The average age of those recorded is 39.21 years.


### Majority Area

In [3]:
def majority_area(data):
    # create a list for the area dicts 
    areas = {}
    
    # iterate through everyone
    for row in data:
        # if their area is in the dict, += 1
        row_region = row['region']
        if row['region'] in list(areas.keys()):
            areas[row_region] += 1
        # else, create new dict and set at 1
        else:
            # new_region = {row_region: 1}
            areas.update({row_region: 1})
    
    # return dict with highest value
    majority_area = max(areas, key=areas.get).title()
    print(f'The area with the most insured people on record is the {majority_area}.')
    
majority_area(data)

The area with the most insured people on record is the Southeast.

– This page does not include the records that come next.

import Summits.ValiantsHypothesis.ValiantsHypothesis.Theorems.LacunarySymmetroidMatrixDescartesFiniteSectorPairSumMasks

/-!
# `MatrixDescartes` — line «stamp»: `ν(25,5) ≤ 6745 = n(25,4)` finite core, kernel slices (part G)

HONEST FRAMING.  Object-search cell `pub-symmetroid`, seat val-sym-door-p5 g13.  HELPER of the crux item `stmt-ValiantsHypothesis-18050` with NO closure claim and no statement about
pencils: SLICES (value #1 of the sorted free values in a range) of the pruned enumeration behind `StampLawAt 25 5 6745` (transfer in
`…FiniteSectorStampCeilingTwentyfiveFive`), in the WALKER shape of `…FiniteSectorIterMasksWalk`: every slice is one Bool term (raw `Nat.rec` walkers over the
candidates of each level, children of a prefix = an interval by the monotone cover guard, `25`-fold sums as lagged raw-recursor iterates of the shift-or step, the last
level incremental over the cached prefix masks), `decide +kernel`.  The whole enumeration has 1 963 807 live prefixes.  Nothing here bears on the crux, the doors, or `VP ≠ VNP`.
[folklore] Finite enumeration (postage-stamp numbers `n(25,·)`); no citation is load-bearing.
-/

-- `Summit.ValiantsHypothesis.ValiantsHypothesis.…` repeats a component by the D-0017 layout
-- (single-conjunct summit), which the `dupNamespace` linter flags; the name is mandated.
set_option linter.dupNamespace false

namespace Summit.ValiantsHypothesis.ValiantsHypothesis.Theorems.LacunarySymmetroidMatrixDescartes.FiniteSector

set_option synthInstance.maxSize 2000000 in
set_option synthInstance.maxHeartbeats 2000000 in
set_option maxHeartbeats 4000000 in
set_option maxRecDepth 100000 in
/-- **Finite core of `ν(25,5) ≤ 6745`, slice: value #1 in `[17, 19)`** (207 838 live prefixes; the pruned nested enumeration of the sorted
value lists as ONE Bool walker term — raw `Nat.rec` levels, lagged raw-recursor `25`-fold sum masks, incremental last level; `decide` in the kernel). [folklore] -/
theorem stampWalk_twentyfive_five_s1_17_19 :
    (@Nat.rec (fun _ => ℕ → Bool) (fun _ => true) (fun (_ : ℕ) (ih : ℕ → Bool) (a : ℕ) => cond (Nat.beq (Nat.mod (Nat.div (@Nat.rec (fun _ => ℕ) ((fun (E : ℕ) => @List.rec ℕ (fun _ => ℕ) 0 (fun (x : ℕ) (_ : List ℕ) (acc : ℕ) => Nat.lor acc (Nat.shiftLeft E x)) [0, 1]) 1) (fun (_ acc : ℕ) => (fun (E : ℕ) => @List.rec ℕ (fun _ => ℕ) 0 (fun (x : ℕ) (_ : List ℕ) (acc : ℕ) => Nat.lor acc (Nat.shiftLeft E x)) [0, 1]) acc) 24) (Nat.pow 2 (a - 1))) 2) 1) (((@Nat.rec (fun _ => ℕ → Bool) (fun _ => true) (fun (_ : ℕ) (ih : ℕ → Bool) (b : ℕ) => cond (Nat.beq (Nat.mod (Nat.div (@Nat.rec (fun _ => ℕ) ((fun (E : ℕ) => @List.rec ℕ (fun _ => ℕ) 0 (fun (x : ℕ) (_ : List ℕ) (acc : ℕ) => Nat.lor acc (Nat.shiftLeft E x)) [0, 1, a]) 1) (fun (_ acc : ℕ) => (fun (E : ℕ) => @List.rec ℕ (fun _ => ℕ) 0 (fun (x : ℕ) (_ : List ℕ) (acc : ℕ) => Nat.lor acc (Nat.shiftLeft E x)) [0, 1, a]) acc) 24) (Nat.pow 2 (b - 1))) 2) 1) (((@Nat.rec (fun _ => ℕ → Bool) (fun _ => true) (fun (_ : ℕ) (ih : ℕ → Bool) (c : ℕ) => cond (Nat.beq (Nat.mod (Nat.div (@Nat.rec (fun _ => ℕ) ((fun (E : ℕ) => @List.rec ℕ (fun _ => ℕ) 0 (fun (x : ℕ) (_ : List ℕ) (acc : ℕ) => Nat.lor acc (Nat.shiftLeft E x)) [0, 1, a, b]) 1) (fun (_ acc : ℕ) => (fun (E : ℕ) => @List.rec ℕ (fun _ => ℕ) 0 (fun (x : ℕ) (_ : List ℕ) (acc : ℕ) => Nat.lor acc (Nat.shiftLeft E x)) [0, 1, a, b]) acc) 24) (Nat.pow 2 (c - 1))) 2) 1) ((!(Nat.beq (Nat.mod (@Nat.rec (fun _ => ℕ) 1 (fun (k acc : ℕ) => Nat.lor (@Nat.rec (fun _ => ℕ) ((fun (E : ℕ) => @List.rec ℕ (fun _ => ℕ) 0 (fun (x : ℕ) (_ : List ℕ) (acc : ℕ) => Nat.lor acc (Nat.shiftLeft E x)) [0, 1, a, b]) 1) (fun (_ acc : ℕ) => (fun (E : ℕ) => @List.rec ℕ (fun _ => ℕ) 0 (fun (x : ℕ) (_ : List ℕ) (acc : ℕ) => Nat.lor acc (Nat.shiftLeft E x)) [0, 1, a, b]) acc) k) (Nat.shiftLeft acc c)) 25) (2 ^ 6747)) (2 ^ 6747 - 1))) && ih (c + 1)) true) (6748 - (b + 1)) (b + 1))) && ih (b + 1)) true) (6748 - (a + 1)) (a + 1))) && ih (a + 1)) true) ((19 - ((2) + (17 - (2))))) (((2) + (17 - (2))))) = true := by
  decide +kernel

end Summit.ValiantsHypothesis.ValiantsHypothesis.Theorems.LacunarySymmetroidMatrixDescartes.FiniteSector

### Average Difference Between Cost of Smokers/Non-Smokers

In [4]:
def diff_smoking(data):
    smokers_total = 0
    smokers_costs = 0
    non_smokers_total = 0
    non_smokers_costs = 0
    for person in data:
        if person['smoker'] == 'yes':
            smokers_total += 1
            smokers_costs += float(person['charges'])
        else: 
            non_smokers_total += 1
            non_smokers_costs += float(person['charges'])

    smokers_avg = smokers_costs / smokers_total
    non_smokers_avg = non_smokers_costs / non_smokers_total
    diff = round(smokers_avg - non_smokers_avg, 2)
    
    print(f'The average non-smoker costs ${diff} less than the average smoker.')
        
        
diff_smoking(data)


The average non-smoker costs $23615.96 less than the average smoker.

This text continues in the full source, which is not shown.